▸ Extracted entries
/-! ### Factor kinds -/

/-- The kinds of local factors of a factor system over the ring `R` with Boolean variables `V`.
In each kind `ts` is the list of INCOMING token variables (the demand, read through their OR);
the other arguments are outgoing tokens / chain variables / parameters:
`top t = [t]`, `mul p₁ p₂ ts = [p₁ = s][p₂ = s]`, `add p₁ p₂ ts = [s = 0][p₁ = p₂ = 0] + [s = 1][p₁ + p₂ = 1]`,
`pass c p ts = [s = 0][p = 0] + [s = 1] c [p = 1]`, `leaf ℓ ts = ℓ^{[s = 1]}`,
`chain₀ a ts = [a = ¬ s]`, `chain a' a ts = [a = a' ∧ ¬ s]`, `fin a = 1 + [a]`, where `s = ⋁ ts`. [folklore] -/
inductive FKind (R : Type u) (V : Type) : Type u
  /-- the root demand -/
  | top (t : V)
  /-- a product node: both children inherit the demand -/
  | mul (p₁ p₂ : V) (ts : List V)
  /-- a sum node: exactly one child inherits the demand -/
  | add (p₁ p₂ : V) (ts : List V)
  /-- a coefficient node: the child inherits the demand, weight `c` -/
  | pass (c : R) (p : V) (ts : List V)
  /-- a leaf with label `ℓ` -/
  | leaf (ℓ : R) (ts : List V)
  /-- start of an AND-chain: `a = ¬ s` -/
  | chain₀ (a : V) (ts : List V)
  /-- link of an AND-chain: `a = a' ∧ ¬ s` -/
  | chain (a' a : V) (ts : List V)
  /-- end of an AND-chain: weight `1 + [a]` -/
  | fin (a : V)

namespace FKind

variable {R : Type u} {V : Type}

/-- The incoming token variables. [folklore] -/
def ins : FKind R V → List V
  | top _ => []
  | mul _ _ ts => ts
  | add _ _ ts => ts
  | pass _ _ ts => ts
  | leaf _ ts => ts
  | chain₀ _ ts => ts
  | chain _ _ ts => ts
  | fin _ => []

/-- All variables read by the factor, in a fixed order (its *slots*). [folklore] -/
def slots : FKind R V → List V
  | top t => [t]
  | mul p₁ p₂ ts => p₁ :: p₂ :: ts
  | add p₁ p₂ ts => p₁ :: p₂ :: ts
  | pass _ p ts => p :: ts
  | leaf _ ts => ts
  | chain₀ a ts => a :: ts
  | chain a' a ts => a' :: a :: ts
  | fin a => [a]

/-- The number of leading slots (outgoing tokens / chain variables) before the incoming ones. [folklore] -/
def pre : FKind R V → ℕ
  | top _ => 1
  | mul _ _ _ => 2
  | add _ _ _ => 2
  | pass _ _ _ => 1
  | leaf _ _ => 0
  | chain₀ _ _ => 1
  | chain _ _ _ => 2
  | fin _ => 1

/-- `#slots = pre + #ins`. [folklore] -/
theorem slots_length (k : FKind R V) : k.slots.length = k.pre + k.ins.length := by
  cases k <;> simp [slots, pre, ins] <;> omega

/-- The slots after the leading ones are the incoming tokens. [folklore] -/
theorem get_slots_pre_add (k : FKind R V) (i : ℕ) (h : k.pre + i < k.slots.length) :
    k.slots.get ⟨k.pre + i, h⟩ = k.ins.get ⟨i, by have := k.slots_length; omega⟩ := by
  cases k <;> simp only [slots, pre, ins, List.get_eq_getElem] <;>
    first
    | rfl
    | (simp only [show 2 + i = i + 1 + 1 by omega, List.getElem_cons_succ])
    | (simp only [show 1 + i = i + 1 by omega, List.getElem_cons_succ])
    | (simp only [Nat.zero_add])

/-- The parameters (coefficient / label) of the factor lie in `P`. [folklore] -/
def ParamIn (P : R → Prop) : FKind R V → Prop
  | pass c _ _ => P c
  | leaf ℓ _ => P ℓ
  | _ => True

/-- **The inputs that matter**: at most one incoming token is set. [folklore] -/
def Care (k : FKind R V) (b : V → Bool) : Prop :=
  k.ins.countP b ≤ 1

variable [CommRing R]

/-- **The value of a factor** at a Boolean point (`s` = some incoming token is set). [folklore] -/
def spec (k : FKind R V) (b : V → Bool) : R :=
  match k with
  | top t => if b t then 1 else 0
  | mul p₁ p₂ ts => if b p₁ = ts.any b ∧ b p₂ = ts.any b then 1 else 0
  | add p₁ p₂ ts =>
      if ts.any b then (if b p₁ ≠ b p₂ then 1 else 0)
      else (if b p₁ = false ∧ b p₂ = false then 1 else 0)
  | pass c p ts => if ts.any b then (if b p then c else 0) else (if b p then 0 else 1)
  | leaf ℓ ts => if ts.any b then ℓ else 1
  | chain₀ a ts => if b a = !(ts.any b) then 1 else 0
  | chain a' a ts => if b a = (b a' && !(ts.any b)) then 1 else 0
  | fin a => if b a then 2 else 1

/-- Counting the set tokens of a list: `∑_i [b (ts_i)] = countP b ts`. [folklore] -/
theorem sum_ite_get (ts : List V) (b : V → Bool) :
    (∑ i : Fin ts.length, (if b (ts.get i) then (1 : R) else 0)) = ts.countP b := by
  induction ts with
  | nil => simp
  | cons v ts ih =>
    show (∑ i : Fin (ts.length + 1), if b ((v :: ts).get i) = true then (1 : R) else 0) = _
    rw [Fin.sum_univ_succ]
    have h0 : (v :: ts).get 0 = v := rfl
    have hs : ∀ i : Fin ts.length, (v :: ts).get i.succ = ts.get i := fun i => rfl
    simp only [h0, hs, ih, List.countP_cons]
    cases b v <;> simp [add_comm]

▸ Exercise directions
Set down, from the entries above, exactly the lines from the one with "(a' a : V) (ts : List V)" up to and including the one with "cases k <;> simp [slots, pre, ins]", and no other lines.

▸ Output below
  | chain (a' a : V) (ts : List V)
  /-- end of an AND-chain: weight `1 + [a]` -/
  | fin (a : V)

namespace FKind

variable {R : Type u} {V : Type}

/-- The incoming token variables. [folklore] -/
def ins : FKind R V → List V
  | top _ => []
  | mul _ _ ts => ts
  | add _ _ ts => ts
  | pass _ _ ts => ts
  | leaf _ ts => ts
  | chain₀ _ ts => ts
  | chain _ _ ts => ts
  | fin _ => []

/-- All variables read by the factor, in a fixed order (its *slots*). [folklore] -/
def slots : FKind R V → List V
  | top t => [t]
  | mul p₁ p₂ ts => p₁ :: p₂ :: ts
  | add p₁ p₂ ts => p₁ :: p₂ :: ts
  | pass _ p ts => p :: ts
  | leaf _ ts => ts
  | chain₀ a ts => a :: ts
  | chain a' a ts => a' :: a :: ts
  | fin a => [a]

/-- The number of leading slots (outgoing tokens / chain variables) before the incoming ones. [folklore] -/
def pre : FKind R V → ℕ
  | top _ => 1
  | mul _ _ _ => 2
  | add _ _ _ => 2
  | pass _ _ _ => 1
  | leaf _ _ => 0
  | chain₀ _ _ => 1
  | chain _ _ _ => 2
  | fin _ => 1

/-- `#slots = pre + #ins`. [folklore] -/
theorem slots_length (k : FKind R V) : k.slots.length = k.pre + k.ins.length := by
  cases k <;> simp [slots, pre, ins] <;> omega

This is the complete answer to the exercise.